Stored items
•••••
/-! ### §5 Rows and columns of the pattern, and the two crossing-number facts -/

/-- **Row of the pattern at index `x`** (shape by shape; junk row `{0,1,2}` off the index set).
[folklore] -/
def rowOf (m : ℕ) (hm : 3 ≤ m) (x : ℕ × ℕ) : OddSet (2 * m) :=
  if x.1 + 1 = 2 * m ∧ x.2 + 2 = 2 * m then mkRow (2 * m) 2 0 1 (by omega)
  else if h : x.1 % 2 = 1 ∧ x.2 % 2 = 1 ∧ 3 ≤ x.2 ∧ x.2 + 2 ≤ x.1 ∧ x.1 < 2 * m then
    mkRow (2 * m) 1 (x.2 + 1) x.1 (by omega)
  else if x.1 + 2 = 2 * m ∧ x.2 + 1 = 2 * m then rowY0 (2 * m) (by omega)
  else if h : x.1 + 2 = 2 * m ∧ x.2 % 2 = 1 ∧ 3 ≤ x.2 ∧ x.2 + 3 ≤ 2 * m then
    mkRow (2 * m) (2 * m - 2) (x.2 - 1) x.2 (by omega)
  else if h : x.1 % 2 = 1 ∧ 1 ≤ x.1 ∧ x.1 + 5 ≤ 2 * m ∧ x.2 + 1 = 2 * m then
    mkRow (2 * m) 0 (x.1 + 3) (2 * m - 1) (by omega)
  else mkRow (2 * m) 2 0 1 (by omega)

/-- **Column of the pattern at index `x`** (shape by shape; junk column `X0` off the index set).
[folklore] -/
def colOf (m : ℕ) (hm : 3 ≤ m) (x : ℕ × ℕ) : TriCol (2 * m) :=
  if x.1 + 1 = 2 * m ∧ x.2 + 2 = 2 * m then ⟨2 * m - 1, 2 * m - 2, 2 * m - 2, 2 * m - 1, by omega⟩
  else if h : x.1 % 2 = 1 ∧ x.2 % 2 = 1 ∧ 3 ≤ x.2 ∧ x.2 + 2 ≤ x.1 ∧ x.1 < 2 * m then
    ⟨x.1, x.1 - 1, x.2, x.2 - 1, by omega⟩
  else if x.1 + 2 = 2 * m ∧ x.2 + 1 = 2 * m then
    ⟨2 * m - 2, 2 * m - 1, 2 * m - 1, 2 * m - 2, by omega⟩
  else if h : x.1 + 2 = 2 * m ∧ x.2 % 2 = 1 ∧ 3 ≤ x.2 ∧ x.2 + 3 ≤ 2 * m then
    ⟨2 * m - 2, 2 * m - 1, x.2, x.2 - 1, by omega⟩
  else if h : x.1 % 2 = 1 ∧ 1 ≤ x.1 ∧ x.1 + 5 ≤ 2 * m ∧ x.2 + 1 = 2 * m then
    ⟨x.1 + 2, x.1 + 1, 2 * m - 1, 2 * m - 2, by omega⟩
  else ⟨2 * m - 1, 2 * m - 2, 2 * m - 2, 2 * m - 1, by omega⟩

section Shapes

variable (hm : 3 ≤ m) {x : ℕ × ℕ}

/-- Row `X0`. [folklore] -/
private theorem mem_rowOf_X0 (hs : x.1 = 2 * m - 1 ∧ x.2 = 2 * m - 2) (v : Fin (2 * m)) :
    v ∈ (rowOf m hm x).1 ↔ ((v : ℕ) = 2 ∨ (0 ≤ (v : ℕ) ∧ (v : ℕ) ≤ 1)) := by
  unfold rowOf
  rw [if_pos (by omega)]
  exact mem_mkRow _ v

/-- Column `X0`. [folklore] -/
private theorem colOf_X0 (hs : x.1 = 2 * m - 1 ∧ x.2 = 2 * m - 2) :
    (colOf m hm x).p + 1 = 2 * m ∧ (colOf m hm x).p' + 2 = 2 * m ∧ (colOf m hm x).q + 2 = 2 * m ∧
      (colOf m hm x).q' + 1 = 2 * m := by
  unfold colOf
  rw [if_pos (by omega)]
  dsimp only
  omega

/-- Row `C(p,q)`. [folklore] -/
private theorem mem_rowOf_C (hs : x.1 % 2 = 1 ∧ x.2 % 2 = 1 ∧ 3 ≤ x.2 ∧ x.2 + 2 ≤ x.1 ∧ x.1 < 2 * m)
    (v : Fin (2 * m)) :
    v ∈ (rowOf m hm x).1 ↔ ((v : ℕ) = 1 ∨ (x.2 + 1 ≤ (v : ℕ) ∧ (v : ℕ) ≤ x.1)) := by
  unfold rowOf
  rw [if_neg (by omega), dif_pos hs]
  exact mem_mkRow _ v

/-- Column `C(p,q)`. [folklore] -/
private theorem colOf_C (hs : x.1 % 2 = 1 ∧ x.2 % 2 = 1 ∧ 3 ≤ x.2 ∧ x.2 + 2 ≤ x.1 ∧ x.1 < 2 * m) :
    (colOf m hm x).p = x.1 ∧ (colOf m hm x).p' + 1 = x.1 ∧ (colOf m hm x).q = x.2 ∧
      (colOf m hm x).q' + 1 = x.2 := by
  unfold colOf
  rw [if_neg (by omega), dif_pos hs]
  dsimp only
  omega

/-- Row `Y0`. [folklore] -/
private theorem mem_rowOf_Y0 (hs : x.1 = 2 * m - 2 ∧ x.2 = 2 * m - 1) (v : Fin (2 * m)) :
    v ∈ (rowOf m hm x).1 ↔ ((v : ℕ) = 0 ∨ (v : ℕ) = 2 ∨ (v : ℕ) = 2 * m - 1) := by
  unfold rowOf
  rw [if_neg (by omega), dif_neg (by omega), if_pos (by omega)]
  exact mem_rowY0 _ v

/-- Column `Y0`. [folklore] -/
private theorem colOf_Y0 (hs : x.1 = 2 * m - 2 ∧ x.2 = 2 * m - 1) :
    (colOf m hm x).p + 2 = 2 * m ∧ (colOf m hm x).p' + 1 = 2 * m ∧ (colOf m hm x).q + 1 = 2 * m ∧
      (colOf m hm x).q' + 2 = 2 * m := by
  unfold colOf
  rw [if_neg (by omega), dif_neg (by omega), if_pos (by omega)]
  dsimp only
  omega

/-- Row `B(q)`. [folklore] -/
private theorem mem_rowOf_B (hs : x.1 = 2 * m - 2 ∧ x.2 % 2 = 1 ∧ 3 ≤ x.2 ∧ x.2 + 3 ≤ 2 * m)
    (v : Fin (2 * m)) :
    v ∈ (rowOf m hm x).1 ↔ ((v : ℕ) = 2 * m - 2 ∨ (x.2 - 1 ≤ (v : ℕ) ∧ (v : ℕ) ≤ x.2)) := by
  unfold rowOf
  rw [if_neg (by omega), dif_neg (by omega), if_neg (by omega), dif_pos (by omega)]
  exact mem_mkRow _ v

/-- Column `B(q)`. [folklore] -/
private theorem colOf_B (hs : x.1 = 2 * m - 2 ∧ x.2 % 2 = 1 ∧ 3 ≤ x.2 ∧ x.2 + 3 ≤ 2 * m) :
    (colOf m hm x).p + 2 = 2 * m ∧ (colOf m hm x).p' + 1 = 2 * m ∧ (colOf m hm x).q = x.2 ∧
      (colOf m hm x).q' + 1 = x.2 := by
  unfold colOf
  rw [if_neg (by omega), dif_neg (by omega), if_neg (by omega), dif_pos (by omega)]
  dsimp only
  omega

/-- Row `C1`. [folklore] -/
private theorem mem_rowOf_C1 (hs : x.1 % 2 = 1 ∧ 1 ≤ x.1 ∧ x.1 + 5 ≤ 2 * m ∧ x.2 = 2 * m - 1)
    (v : Fin (2 * m)) :
    v ∈ (rowOf m hm x).1 ↔ ((v : ℕ) = 0 ∨ (x.1 + 3 ≤ (v : ℕ) ∧ (v : ℕ) ≤ 2 * m - 1)) := by
  unfold rowOf
  rw [if_neg (by omega), dif_neg (by omega), if_neg (by omega), dif_neg (by omega),
    dif_pos (by omega)]
  exact mem_mkRow _ v

/-- Column `C1`. [folklore] -/
private theorem colOf_C1 (hs : x.1 % 2 = 1 ∧ 1 ≤ x.1 ∧ x.1 + 5 ≤ 2 * m ∧ x.2 = 2 * m - 1) :
    (colOf m hm x).p = x.1 + 2 ∧ (colOf m hm x).p' + 1 = x.1 + 2 ∧ (colOf m hm x).q = 2 * m - 1 ∧
      (colOf m hm x).q' + 1 = 2 * m - 1 := by
  unfold colOf
  rw [if_neg (by omega), dif_neg (by omega), if_neg (by omega), dif_neg (by omega),
    dif_pos (by omega)]
  dsimp only
  omega

end Shapes

/-- **Diagonal of the pattern**: `|δ(U_x) ∩ T_x| ≥ 2` (in fact `= 3`) for every index `x`, so the
slack `|δ(U_x) ∩ T_x| − 1` is non-zero there. [cite: Rothvoss2017, §2 (PDF p. 5)] -/
theorem two_le_cc_rowOf_colOf (hm : 3 ≤ m) {x : ℕ × ℕ} (hx : x ∈ idx m) :
    2 ≤ cc (rowOf m hm x) (colOf m hm x).toPMatch := by
  rcases shape_of_mem hx with hs | hs | hs | hs | hs
  · exact two_le_cc_X0 _ _ (colOf_X0 hm hs) (mem_rowOf_X0 hm hs) (by omega)
  · exact two_le_cc_C _ _ (colOf_C hm hs) (mem_rowOf_C hm hs) (by omega)
  · exact two_le_cc_Y0 _ _ (colOf_Y0 hm hs) (mem_rowOf_Y0 hm hs) (by omega)
  · exact two_le_cc_B _ _ (colOf_B hm hs) (mem_rowOf_B hm hs) (by omega)
  · exact two_le_cc_C1 _ _ (colOf_C1 hm hs) (mem_rowOf_C1 hm hs) (by omega)

/-- **Off the diagonal**: if the index `y` is lexicographically larger than `x` (smaller code, i.e.
EARLIER in the pattern) then the column `T_y` is tight on the row `U_x`: `|δ(U_x) ∩ T_y| = 1`.
Sixteen shape combinations, the others are excluded by the order. [cite: Rothvoss2017, §2 (PDF p. 5)] -/
theorem cc_rowOf_colOf_eq_one (hm : 3 ≤ m) {x y : ℕ × ℕ} (hx : x ∈ idx m) (hy : y ∈ idx m)
    (hlt : code m y < code m x) : cc (rowOf m hm x) (colOf m hm y).toPMatch = 1 := by
  have hlex := lex_of_code_lt hm hx hy hlt
  rcases shape_of_mem hx with hsx | hsx | hsx | hsx | hsx <;>
    rcases shape_of_mem hy with hsy | hsy | hsy | hsy | hsy
  -- row `X0`: nothing is earlier
  · omega
  · omega
  · omega
  · omega
  · omega
  -- row `C(p,q)`
  · exact cc_rowC_colX0 _ _ (colOf_X0 hm hsy) (mem_rowOf_C hm hsx) (by omega)
  · rcases hlex with h | ⟨h1, h2⟩
    · exact cc_rowC_colC_gt _ _ (colOf_C hm hsy) (mem_rowOf_C hm hsx) (by omega)
    · exact cc_rowC_colC_eq _ _ (Q := y.2) (by have := colOf_C hm hsy; omega)
        (mem_rowOf_C hm hsx) (by omega)
  · exact cc_rowC_colY0 _ _ (colOf_Y0 hm hsy) (mem_rowOf_C hm hsx) (by omega)
  · exact cc_rowC_colB _ _ (colOf_B hm hsy) (mem_rowOf_C hm hsx) (by omega)
  · exact cc_rowC_colC_gt _ _ (colOf_C1 hm hsy) (mem_rowOf_C hm hsx) (by omega)
  -- row `Y0`
  · exact cc_rowY0_colX0 _ _ (colOf_X0 hm hsy) (mem_rowOf_Y0 hm hsx) (by omega)
  · exact cc_rowY0_colC _ _ (Q := y.2) (by have := colOf_C hm hsy; omega) (mem_rowOf_Y0 hm hsx)
      (by omega)
  · omega
  · omega
  · omega
  -- row `B(q)`
  · exact cc_rowB_colX0 _ _ (colOf_X0 hm hsy) (mem_rowOf_B hm hsx) (by omega)
  · exact cc_rowB_colC _ _ (Q := y.2) (by have := colOf_C hm hsy; omega) (mem_rowOf_B hm hsx)
      (by omega)
  · exact cc_rowB_colY0 _ _ (colOf_Y0 hm hsy) (mem_rowOf_B hm hsx) (by omega)
  · exact cc_rowB_colB _ _ (colOf_B hm hsy) (mem_rowOf_B hm hsx) (by omega)
  · omega
  -- row `C1`
  · exact cc_rowC1_colX0 _ _ (colOf_X0 hm hsy) (mem_rowOf_C1 hm hsx) (by omega)
  · rcases Nat.lt_or_ge (x.1 + 2) y.1 with h | h
    · exact cc_rowC1_colC_gt _ _ (colOf_C hm hsy) (mem_rowOf_C1 hm hsx) (by omega)
    · exact cc_rowC1_colC_eq _ _ (Q := y.2) (by have := colOf_C hm hsy; omega)
        (mem_rowOf_C1 hm hsx) (by omega)
  · exact cc_rowC1_colY0 _ _ (colOf_Y0 hm hsy) (mem_rowOf_C1 hm hsx) (by omega)
  · exact cc_rowC1_colB _ _ (colOf_B hm hsy) (mem_rowOf_C1 hm hsx) (by omega)
  · exact cc_rowC1_colC_gt _ _ (colOf_C1 hm hsy) (mem_rowOf_C1 hm hsx) (by omega)

/-! ### §6 The support-based certificate of size `C(m+1, 2) − 1` and the psd-rank floor -/

/-- **An explicit psd fooling set of size `C(m+1,2) − 1` in Edmonds' odd-cut slack matrix of
`K_{2m}`** (`m ≥ 3`). Ordered by decreasing index, the pairs `(U_x, T_x)` form a triangular pattern
of the slack matrix `S_{UM} = |δ(U) ∩ M| − 1`: `S(U_x, T_x) ≠ 0` and `S(U_x, T_y) = 0` whenever `y`
comes earlier. Hence EVERY nonnegative matrix with the support of `S` has psd rank
`≥ C(m+1,2) − 1`: `IsSupportBasedPsdBound (2m) (C(m+1,2) − 1)` — sharpening the tree's
`isSupportBasedPsdBound_choose_two` (`C(m−1,2)`) by `2m − 2`; for `m ≤ 6` this is the EXACT maximum
size of a triangular pattern (exhaustive search, engineering memo of the cell; not formalised).
(`m = 2` is genuinely excluded: the odd-cut slack matrix of `K_4` vanishes identically.)
[cite: FawziEtAl2015, Thm. 2.10 + Ex. 2.11 (p07); §5.2 (p15)] -/
theorem isSupportBasedPsdBound_choose_succ (hm : 3 ≤ m) :
    IsSupportBasedPsdBound (2 * m) ((m + 1).choose 2 - 1) := by
  intro N hN hsupp r hr hfac
  have key : (idx m).card ≤ r := by
    refine card_le_of_triangular_code hfac (idx m) (code m) (code_injOn hm) (rowOf m hm)
      (fun x => (colOf m hm x).toPMatch) ?_ ?_
    · intro x hx h0
      have h1 : cc (rowOf m hm x) (colOf m hm x).toPMatch = 1 :=
        (pmOddCutSlack_eq_zero_iff _ _).1 ((hsupp _ _).1 h0)
      have h2 := two_le_cc_rowOf_colOf hm hx
      omega
    · intro x hx y hy hcode
      rw [hsupp, pmOddCutSlack_eq_zero_iff]
      exact cc_rowOf_colOf_eq_one hm hx hy hcode
  rw [card_idx hm] at key
  omega

/-- **Unconditional psd-rank floor for Edmonds' odd-cut slack matrix, sharp form**: every psd
factorisation of `S_{UM} = |δ(U) ∩ M| − 1` on (odd sets) × (perfect matchings of `K_{2m}`),
`m ≥ 3`, has size `≥ C(m+1, 2) − 1` (`= 5, 9, 14, 20, 27, 35, 44, …` for `m = 3, 4, …`; still
`≈ n²/8`). [cite: FawziEtAl2015, Thm. 2.10 + Ex. 2.11 (p07); §5.2 (p15)] -/
theorem choose_succ_le_of_hasPsdFactorization (hm : 3 ≤ m) {r : ℕ}
    (h : HasPsdFactorization (pmOddCutSlack (2 * m)) r) : (m + 1).choose 2 - 1 ≤ r := by
  by_contra hlt
  exact isSupportBasedPsdBound_choose_succ hm (pmOddCutSlack (2 * m))
    (fun U M => pmOddCutSlack_nonneg U M) (fun U M => Iff.rfl) r (lt_of_not_ge hlt) h

/-- The same floor for even `n ≥ 6`, in the `n`-indexed form: the psd rank of the odd-cut slack
matrix of `K_n` is at least `C(n/2 + 1, 2) − 1`. [cite: FawziEtAl2015, Thm. 2.10 + Ex. 2.11 (p07); §5.2 (p15)] -/
theorem choose_succ_le_of_hasPsdFactorization_even {n r : ℕ} (hn : Even n) (h6 : 6 ≤ n)
    (h : HasPsdFactorization (pmOddCutSlack n) r) : (n / 2 + 1).choose 2 - 1 ≤ r := by
  obtain ⟨m, rfl⟩ := hn
  rw [← two_mul] at h
  have := choose_succ_le_of_hasPsdFactorization (by omega) h
  rwa [show (m + m) / 2 = m by omega]

/-- The `n`-indexed form of the certificate: for even `n ≥ 6`,
`IsSupportBasedPsdBound n (C(n/2 + 1, 2) − 1)`. [cite: FawziEtAl2015, §5.2 (p15); Thm. 2.10 + Ex. 2.11 (p07)] -/
theorem isSupportBasedPsdBound_even_choose_succ {n : ℕ} (hn : Even n) (h6 : 6 ≤ n) :
    IsSupportBasedPsdBound n ((n / 2 + 1).choose 2 - 1) := by
  obtain ⟨m, rfl⟩ := hn
  rw [← two_mul, show 2 * m / 2 = m by omega]
  exact isSupportBasedPsdBound_choose_succ (by omega)

/-- **The support-based window, sharp form** (`m ≥ 3`): the support-based technique class for
Edmonds' odd-cut slack matrix of `K_{2m}` certifies `C(m+1, 2) − 1` and never more than the dimension
bound `C(2m, 2) + 1 − 2m` (`supportBasedPsdBound_le_dim` of the companion file); the two differ by a
factor `< 4`. [cite: FawziEtAl2015, §5.2 (p15); Thm. 2.9 (v) (p06–p07); Thm. 2.10 (p07)] -/
theorem supportBased_window_choose_succ (hm : 3 ≤ m) :
    IsSupportBasedPsdBound (2 * m) ((m + 1).choose 2 - 1) ∧
      ∀ R, IsSupportBasedPsdBound (2 * m) R → R ≤ (2 * m).choose 2 + 1 - 2 * m :=
  ⟨isSupportBasedPsdBound_choose_succ hm, fun _ hR => supportBasedPsdBound_le_dim (by omega) hR⟩

/-- Instance `n = 18` (beyond the kernel-checked patterns `n ≤ 16` of the companion small-`n` file):
`IsSupportBasedPsdBound 18 44`. [cite: FawziEtAl2015, Thm. 2.10 + Ex. 2.11 (p07); §5.2 (p15)] -/
theorem isSupportBasedPsdBound_eighteen : IsSupportBasedPsdBound 18 44 := by
  have h := isSupportBasedPsdBound_choose_succ (m := 9) (by norm_num)
  norm_num [Nat.choose_two_right] at h
  exact h

end PsdFoolingSet

end Literature.Barriers.PneNP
•••••
◆ **Task statement**
Count how many lines above contain the word "else". Reply with the number alone.

◆ **Expected output**
10